Lexer and parser generators using CTFE

Nick Sabalausky a at a.a
Wed Feb 29 10:11:28 PST 2012


"Andrei Alexandrescu" <SeeWebsiteForEmail at erdani.org> wrote in message 
news:jilnjg$1eu9$3 at digitalmars.com...
> On 2/29/12 11:15 AM, Nick Sabalausky wrote:
>> "Andrei Alexandrescu"<SeeWebsiteForEmail at erdani.org>  wrote in message
>> news:jiljsg$193s$1 at digitalmars.com...
>>> On 2/28/12 1:52 PM, Dmitry Olshansky wrote:
>>>> - have reasonable compile times and memory consumption (though it will
>>>> only improve over time)
>>>
>>> Yes.

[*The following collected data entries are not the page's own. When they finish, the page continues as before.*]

import Summits.ResolutionOfSingularities.ResolutionOfSingularities.Theorems.AQSHeightTwoPlusStalkAffine
import Literature.AlgebraicGeometry.Resolution.AdicOrderBasics
import HarnessLib

/-!
# (o25) «F-AQS-T in the kernel», piece (γ2) — PLUS-STALK: the local rings of the datum-style cobordant blow-up `B₊(U)` are
# local rings of the GAME ring over `𝒪_{Y,y}`, and the ORDER READ-OFF of the strict transform

Route `ResolutionOfSingularities/WeightedInvariant`, crux `Theses.WeightedInvariant.HypersurfaceCentreConstruction`
(stmt-ResolutionOfSingularities-19897), door line `local-engine`, rung `e = 1`: ORDER (o25) of res-L1-w43-plan-1 (make the named fact
`AbramovichQuekSchober2025_heightTwoCentre` a kernel theorem), design of record res-type-092's `O25-DESIGN.md` §2, piece **(γ2)
PLUS-STALK** (holder res-type-089, second hand res-type-057; RULING gen 9 #6 and its AMENDMENT 2026-08-27T09:50Z).  Sequel of BRICK A
(`AQSHeightTwoPlusStalkAffine.lean`, res-type-057: the affine stalk model `Ψ₀ : 𝒪_{B₊(U), b} ≃+* (Γ(U)[t⁻¹, Rₙ(U) tⁿ])_q`).

For a Rees algebra `R` on a scheme `Y`, an affine open `U = Spec A` whose chart ideals `Rₙ(U)` decrease (automatic on a weighted
chart), a point `b` of `B₊(U) = R.cobordantPlus U` with base point `y ∈ U`, ANY local model `A'` of `𝒪_{Y,y}` (a localisation of
`A` at the prime `𝔭_y` of `y`: the stalk itself, or `Localization.AtPrime 𝔭_y`) and the GAME ring `A'[t⁻¹, I'ₙ tⁿ] = extReesAlgebra I'`
of the localised pieces `I'ₙ = Rₙ(U) A'`:

* `extReesAlgebra.exists_prime_ringEquiv_localization_T` — **the game ring localises at a prime**: for a prime `q` of `A[t⁻¹, Iₙ tⁿ]`
  missing a submonoid `M ≤ A` and `A' = M⁻¹A`, a prime `𝔫'` of `A'[t⁻¹, I'ₙ tⁿ]` and `g : (A[t⁻¹, Iₙ tⁿ])_q ≃+* (A'[t⁻¹, I'ₙ tⁿ])_{𝔫'}`
  with the dictionary (i) structure maps from `A`, (ii) `t⁻¹ ∈ 𝔫' ↔ t⁻¹ ∈ q`, (iii) vertex ideals, (iv) base primes, (v) `g (t⁻¹/1) =
  t⁻¹/1` (the three-algebra bridge `IdealFiltration.exists_ringEquiv_extReesAlgebra` + res-type-048's package
  `exists_prime_extReesAlgebra_ringEquiv_localization_T`);
* `extReesAlgebra.tInv_mem_of_forall_le_comap` — a prime off the vertex and over a point of `V(Iₙ : n ≥ 1)` contains `t⁻¹`;
* `idealOrder_le_adicOrder_of_mem` — `ord_x(I) ≤ ord(z)` for every `z ∈ I_x` (the equality for a principal stalk is res-type-057's
  `idealOrder_eq_adicOrder_of_stalkIdeal_eq_span`, `AQSHeightTwoOrderReadOff.lean`);
* **`ReesAlgebraData.exists_gameSide_stalk_model_cobordantPlus`** — a prime `𝔫'` of the game ring, off the vertex, over `𝔪_{A'}`,
  containing `t⁻¹` when `y ∈ supp R`, and `Ψ : 𝒪_{B₊(U), b} ≃+* (A'[t⁻¹, I'ₙ tⁿ])_{𝔫'}` carrying the stalk of the strict transform
  `R.cobordantStrictTransform U X` of EVERY ideal sheaf `X` onto the `t⁻¹`-saturation `⋃ₙ (X(U) · (A'[t⁻¹, I'ₙ tⁿ])_{𝔫'} : (t⁻¹/1)ⁿ)`;
* **`ReesAlgebraData.idealOrder_cobordantStrictTransform_le_adicOrder`** — the ORDER READ-OFF: for `f ∈ X(U) A'` and ANY factorisation
  `f = (t⁻¹)ᵃ g` in the game ring, `idealOrder (R.cobordantStrictTransform U X) b ≤ adicOrder (g/1 ∈ (A'[t⁻¹, I'ₙ tⁿ])_{𝔫'})` — exactly
  the premise set of (β2) `adicOrder_transform_lt`; and its weighted-chart spelling
  `ReesAlgebraData.IsWeightedChart.idealOrder_cobordantStrictTransform_le_adicOrder` (`I'ₙ = (u^α : w·α ≥ n)` on the images of the
  chart parameters).
The base point is a free variable `y` (`R.cobordantPlusι U b = y`): a consumer holding `η` and `b` over it instantiates
without transport.  Def-free helper (`--supports stmt-ResolutionOfSingularities-19897`); OURS bookkeeping — nothing here is a claim about resolution of
singularities in positive characteristic or about the cited paper beyond its typed statement.  AI-written; weaker than expert review.
[cite: Wlodarczyk2022, Def. 2.3.5; 3.3.12; Def. 5.1.1]
-/

noncomputable section

set_option linter.dupNamespace false -- mandated namespace of this single-conjunct summit

open CategoryTheory AlgebraicGeometry TopologicalSpace IsLocalRing
open scoped LaurentPolynomial
open LaurentPolynomial
open Literature.AlgebraicGeometry.Resolution
open Summit.ResolutionOfSingularities.ResolutionOfSingularities.Theorems
open Summit.ResolutionOfSingularities.ResolutionOfSingularities.Cruxes.HypersurfaceCentreConstruction.LocalEngine

namespace Summit.ResolutionOfSingularities.ResolutionOfSingularities.Theorems.AQSHeightTwo

/-! ## Generic bricks -/

section Generic

universe u

/-- **`ord_x(I) ≤ ord(z)` for every `z ∈ I_x`**: the order of an ideal sheaf at a point is at most the `𝔪`-adic order of any
element of its stalk (`I_x ⊆ 𝔪ⁿ ⇒ z ∈ 𝔪ⁿ`). [cite: BierstoneGrigorievMilmanWlodarczyk2011, §3.1 p. 6] -/
theorem idealOrder_le_adicOrder_of_mem {X : Scheme.{u}} (I : X.IdealSheafData) (x : X) {z : X.presheaf.stalk x}
    (hz : z ∈ stalkIdeal I x) : idealOrder I x ≤ adicOrder z := by
  refine ENat.forall_natCast_le_iff_le.mp fun n hn => ?_
  rw [le_adicOrder_iff]
  exact (le_idealOrder_iff I x n).mp hn hz

/-- `ord_x(I) ≤ ord(z)` for every `z` in the image of `I_x` under a ring isomorphism `Ψ : 𝒪_{X,x} ≃+* S` onto a local ring
(`idealOrder_le_adicOrder_of_mem` + `adicOrder_map_ringEquiv`; `S` generic so that all its instances derive from the binder). [folklore] -/
theorem idealOrder_le_adicOrder_of_mem_map {X : Scheme.{u}} (I : X.IdealSheafData) (x : X) {S : Type*} [CommRing S]
    [IsLocalRing S] (Ψ : X.presheaf.stalk x ≃+* S) {z : S}
    (hz : z ∈ (stalkIdeal I x).map (Ψ : X.presheaf.stalk x →+* S)) : idealOrder I x ≤ adicOrder z := by
  rw [Ideal.map_comap_of_equiv, Ideal.mem_comap] at hz
  calc idealOrder I x ≤ adicOrder (Ψ.symm z) := idealOrder_le_adicOrder_of_mem I x hz
    _ = adicOrder (Ψ (Ψ.symm z)) := (adicOrder_map_ringEquiv Ψ _).symm
    _ = adicOrder z := by rw [Ψ.apply_symm_apply]

/-- `z tᵃ ∈ J ⇒ z ∈ ⋃ₙ (J : tⁿ)`. [folklore] -/
theorem mem_iSup_colon_of_mul_pow_mem {S : Type*} [CommRing S] (J : Ideal S) (t z : S) (a : ℕ) (h : z * t ^ a ∈ J) :
    z ∈ ⨆ n : ℕ, J.colon {t ^ n} :=
  (le_iSup (fun n : ℕ => J.colon {t ^ n}) a) (by rw [Submodule.mem_colon_singleton, smul_eq_mul]; exact h)

/-- A factorisation `x = tᵃ g` read through a ring map: `φ g · (φ t)ᵃ ∈ J` whenever `φ x ∈ J` (binders generic, so that the
carriers are assigned by unification from `φ`). [folklore] -/
theorem map_mul_map_pow_mem_of_eq {B C : Type*} [CommRing B] [CommRing C] (φ : B →+* C) {x t g : B} {a : ℕ}
    (h : x = t ^ a * g) {J : Ideal C} (hx : φ x ∈ J) : φ g * φ t ^ a ∈ J := by
  rw [h, map_mul, map_pow, mul_comm] at hx
  exact hx

/-- Membership in a basic open in terms of the prime of the point (as in `Resolution/BlowupSNC`). [folklore] -/
private theorem mem_basicOpen_iff_not_mem_primeIdealOf' {X : Scheme.{u}} {x : X} (U : X.affineOpens)
    (hxU : x ∈ (U : X.Opens)) (g : Γ(X, U)) : x ∈ X.basicOpen g ↔ g ∉ (U.2.primeIdealOf ⟨x, hxU⟩).asIdeal := by
  rw [← PrimeSpectrum.mem_basicOpen, ← U.2.fromSpec_preimage_basicOpen g]
  change _ ↔ U.2.fromSpec (U.2.primeIdealOf ⟨x, hxU⟩) ∈ X.basicOpen g
  rw [U.2.fromSpec_primeIdealOf ⟨x, hxU⟩]

/-- The ideal of an ideal sheaf on an affine chart lies in the prime of every point of its support there. [folklore] -/
theorem ideal_le_primeIdealOf_of_mem_support' {X : Scheme.{u}} (I : X.IdealSheafData) (U : X.affineOpens) {x : X}
    (hxU : x ∈ (U : X.Opens)) (hx : x ∈ I.support) : I.ideal U ≤ (U.2.primeIdealOf ⟨x, hxU⟩).asIdeal := by
  intro g hg
  rw [Scheme.IdealSheafData.mem_support_iff_of_mem (U := U) hxU, Scheme.mem_zeroLocus_iff] at hx
  have h := hx g hg
  rw [mem_basicOpen_iff_not_mem_primeIdealOf' U hxU g, not_not] at h
  exact h

variable {A : Type u} [CommRing A]

/-- **A prime of `A[t⁻¹, Iₙ tⁿ]` off the vertex and over a point of `V(Iₙ : n ≥ 1)` contains `t⁻¹`**: if `Iₙ ⊆ q ∩ A` for all
`n ≥ 1` but the vertex ideal `(a tⁿ : n ≥ 1, a ∈ Iₙ)` is not contained in `q`, then `t⁻¹ ∈ q` — for `a tⁿ · (t⁻¹)ⁿ = a ∈ q`.
(The points of `B₊` over the support of the centre lie on the exceptional divisor `V(t⁻¹)`.) [cite: Wlodarczyk2022, Lemma 2.3.8] -/
theorem _root_.Literature.AlgebraicGeometry.Resolution.extReesAlgebra.tInv_mem_of_forall_le_comap (I : ℕ → Ideal A)
    (q : Ideal (extReesAlgebra I)) [q.IsPrime]
    (hI : ∀ n, 0 < n → I n ≤ q.comap (algebraMap A (extReesAlgebra I)))
    (hv : ¬ extReesAlgebra.vertexIdeal I ≤ q) : extReesAlgebra.tInv I ∈ q := by
  by_contra ht
  apply hv
  rw [extReesAlgebra.vertexIdeal, Ideal.span_le]
  rintro x ⟨n, hn, a, ha, hx⟩
  -- `x · (t⁻¹)ⁿ = a`
  have hxa : x * extReesAlgebra.tInv I ^ n = algebraMap A (extReesAlgebra I) a := by
    apply Subtype.ext
    rw [Subalgebra.coe_mul, Subalgebra.coe_pow, extReesAlgebra.coe_tInv, Subalgebra.coe_algebraMap, hx,
      ← C_eq_algebraMap, T_pow, mul_T_assoc]
    have h0 : (n : ℤ) + (n : ℤ) * (-1) = 0 := by ring
    rw [h0, T_zero, mul_one]
  have hmem : x * extReesAlgebra.tInv I ^ n ∈ q := by
    rw [hxa]
    exact Ideal.mem_comap.mp (hI n hn ha)
  exact (‹q.IsPrime›.mem_or_mem hmem).resolve_right fun h => ht (‹q.IsPrime›.mem_of_pow_mem n h)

I guess PEGs have problems there.
>>>
>>
>> Probably LR, too, unless you build the state tables in a separate prior
>> build step.
>
> It's been a while since I read about PEGs (the packrat parser paper), but 
> think it's a more fundamental issue with PEGs because they need to memoize 
> several possible parses of the input.
>

I don't know much about packrat parsers, but what I meant is that generating 
LALR tables (which are then used by an LALR parser) can be very 
computationally expensive: For simple grammars, it's trivial, but for more 
complex "typical programming langauge" grammars, it can easily take upwards 
of quite a few minutes when *not* done in CTFE (at least on my underpowered 
machine). Although maybe my implementation and GOLD's implementation both 
just have some additional hidden scaling issue that isn't inherent to the 
algorithms?

Actually using an *already*-generated LALR table (which only needs to be 
generated once per grammar, not once per input) to parse doesn't have major 
inherent efficiency issues compared to other parsing algorithms, AFAIK.